##### Input #####
/-! ## §1 The honest transported period maps `P⁰ = f∘LT`, `Q⁰ = f∘φ∘LT` -/

include hWE hψ in
set_option maxHeartbeats 3200000 in
/-- ★★ **The honest transported period maps.** For `N ≥ e` there are an additive `LT : T_pŴ_D →+ A_max` with `LT τ = Λ_N(ι[T(τ)~], z)` for every
transport and every witness, and additive `P⁰, Q⁰ : T_pŴ_D →+ B_dR⁺(F)` with `P⁰ = bmaxPlusToBdR ∘ LT`, `Q⁰ = bmaxPlusToBdR ∘ φ ∘ LT`, both
`ℤ_p`-linear (`P(c • τ) = ι(c)·P τ`) and `Γ_F`-equivariant (`σ(P τ) = P(σ • τ)`; `bmaxPlusToBdR` is equivariant and `φσ = σφ`).
[cite: Colmez1992PeriodesAbeliennes, §2] [cite: FontaineAsterisque223III, Exp. II §1.5] -/
theorem exists_transported_periodHoms {N : ℕ} (hN : D.e ≤ N) :
    ∃ (LT : AinfTop.TatePtO F (W.map ψ) p →+ BmaxPlus F p) (P₀ Q₀ : AinfTop.TatePtO F (W.map ψ) p →+ BdRPlusTop F p),
      (∀ (τ : AinfTop.TatePtO F (W.map ψ) p) (w : ℕ → (maxNilIdealC F).toIdeal) (hw : ∀ n, AinfTop.mulPC F p E₀ (w (n + 1)) = w n)
        (_ : ∀ n, ‖(((w n : (maxNilIdealC F).toIdeal) : CBall F) : CompletedAlgClosure F) -
      (((AinfTop.seqO (W.map ψ) τ n : (maxNilIdealC F).toIdeal) : CBall F) : CompletedAlgClosure F)‖ ≤ ‖((D.rootC : integerC F) : CompletedAlgClosure F)‖)
        (z : bmaxZero F p), algebraMap (Ainf (p := p) F) (bmaxZero F p)
        ((AinfTop.of F p).symm (((AinfTop.divisionLiftPt E₀ hθ w hw).val : (AinfTop.nilTheta F p hθ).toIdeal) : AinfTop F p)) ^ N =
      (p : bmaxZero F p) * z →
        LT τ = PadicLogSeries.logSum ((algebraMap (Ainf (p := p) F) (bmaxZero F p)).comp zpToAinf) (GaloisContinuity.formalLogNum E₀ p) N
          (algebraMap (Ainf (p := p) F) (bmaxZero F p)
            ((AinfTop.of F p).symm (((AinfTop.divisionLiftPt E₀ hθ w hw).val : (AinfTop.nilTheta F p hθ).toIdeal) : AinfTop F p))) z) ∧
      (∀ τ, P₀ τ = BdRPlusTop.of F p (bmaxPlusToBdR F p (LT τ))) ∧
      (∀ τ, Q₀ τ = BdRPlusTop.of F p (bmaxPlusToBdR F p (frobBmaxPlus F p (LT τ)))) ∧
      (∀ (c : ℤ_[p]) (τ : AinfTop.TatePtO F (W.map ψ) p), P₀ (c • τ) = BdRPlusTop.of F p (qpToBdR (c : ℚ_[p])) * P₀ τ) ∧
      (∀ (c : ℤ_[p]) (τ : AinfTop.TatePtO F (W.map ψ) p), Q₀ (c • τ) = BdRPlusTop.of F p (qpToBdR (c : ℚ_[p])) * Q₀ τ) ∧
      (∀ (σ : absoluteGaloisGroup F) (τ : AinfTop.TatePtO F (W.map ψ) p), BdRPlusTop.gal F p σ (P₀ τ) = P₀ (σ • τ)) ∧
      (∀ (σ : absoluteGaloisGroup F) (τ : AinfTop.TatePtO F (W.map ψ) p), BdRPlusTop.gal F p σ (Q₀ τ) = Q₀ (σ • τ)) := by
  obtain ⟨LT, hLT, hsmul, hgal⟩ := exists_addMonoidHom_logSum_transport D W E₀ hWE ψ hψ (hθ := hθ) hN
  let f : BmaxPlus F p →+* BdRPlusTop F p := (BdRPlusTop.of F p).toRingHom.comp (bmaxPlusToBdR F p)
  let P₀ : AinfTop.TatePtO F (W.map ψ) p →+ BdRPlusTop F p := f.toAddMonoidHom.comp LT
  let Q₀ : AinfTop.TatePtO F (W.map ψ) p →+ BdRPlusTop F p := (f.comp (frobBmaxPlus F p)).toAddMonoidHom.comp LT
  have hfc : ∀ c : ℤ_[p], f (ainfToBmaxPlus F p (zpToAinf c)) = BdRPlusTop.of F p (qpToBdR (c : ℚ_[p])) := fun c => by
    change BdRPlusTop.of F p (bmaxPlusToBdR F p (ainfToBmaxPlus F p (zpToAinf c))) = _
    rw [bmaxPlusToBdR_ainfToBmaxPlus_zpToAinf]
  have hφc : ∀ c : ℤ_[p], frobBmaxPlus F p (ainfToBmaxPlus F p (zpToAinf c)) = ainfToBmaxPlus F p (zpToAinf c) := fun c => by
    rw [frobBmaxPlus_ainfToBmaxPlus, frobenius_zpToAinf]
  refine ⟨LT, P₀, Q₀, hLT, fun τ => rfl, fun τ => rfl, ?_, ?_, ?_, ?_⟩
  · intro c τ
    change f (LT (c • τ)) = _ * f (LT τ)
    rw [hsmul, map_mul, hfc]
  · intro c τ
    change f (frobBmaxPlus F p (LT (c • τ))) = _ * f (frobBmaxPlus F p (LT τ))
    rw [hsmul, map_mul, hφc, map_mul, hfc]
  · intro σ τ
    change BdRPlusTop.gal F p σ (BdRPlusTop.of F p (bmaxPlusToBdR F p (LT τ))) = BdRPlusTop.of F p (bmaxPlusToBdR F p (LT (σ • τ)))
    rw [BdRPlusTop.gal_of, galBdRPlus_bmaxPlusToBdR, hgal]
  · intro σ τ
    change BdRPlusTop.gal F p σ (BdRPlusTop.of F p (bmaxPlusToBdR F p (frobBmaxPlus F p (LT τ)))) =
      BdRPlusTop.of F p (bmaxPlusToBdR F p (frobBmaxPlus F p (LT (σ • τ))))
    rw [BdRPlusTop.gal_of, galBdRPlus_bmaxPlusToBdR, galBmaxPlus_frobBmaxPlus, hgal]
#####
What you will do:
Copy task for the entries above: every line with the string "toAddMonoidHom".

Result below:
  let P₀ : AinfTop.TatePtO F (W.map ψ) p →+ BdRPlusTop F p := f.toAddMonoidHom.comp LT
  let Q₀ : AinfTop.TatePtO F (W.map ψ) p →+ BdRPlusTop F p := (f.comp (frobBmaxPlus F p)).toAddMonoidHom.comp LT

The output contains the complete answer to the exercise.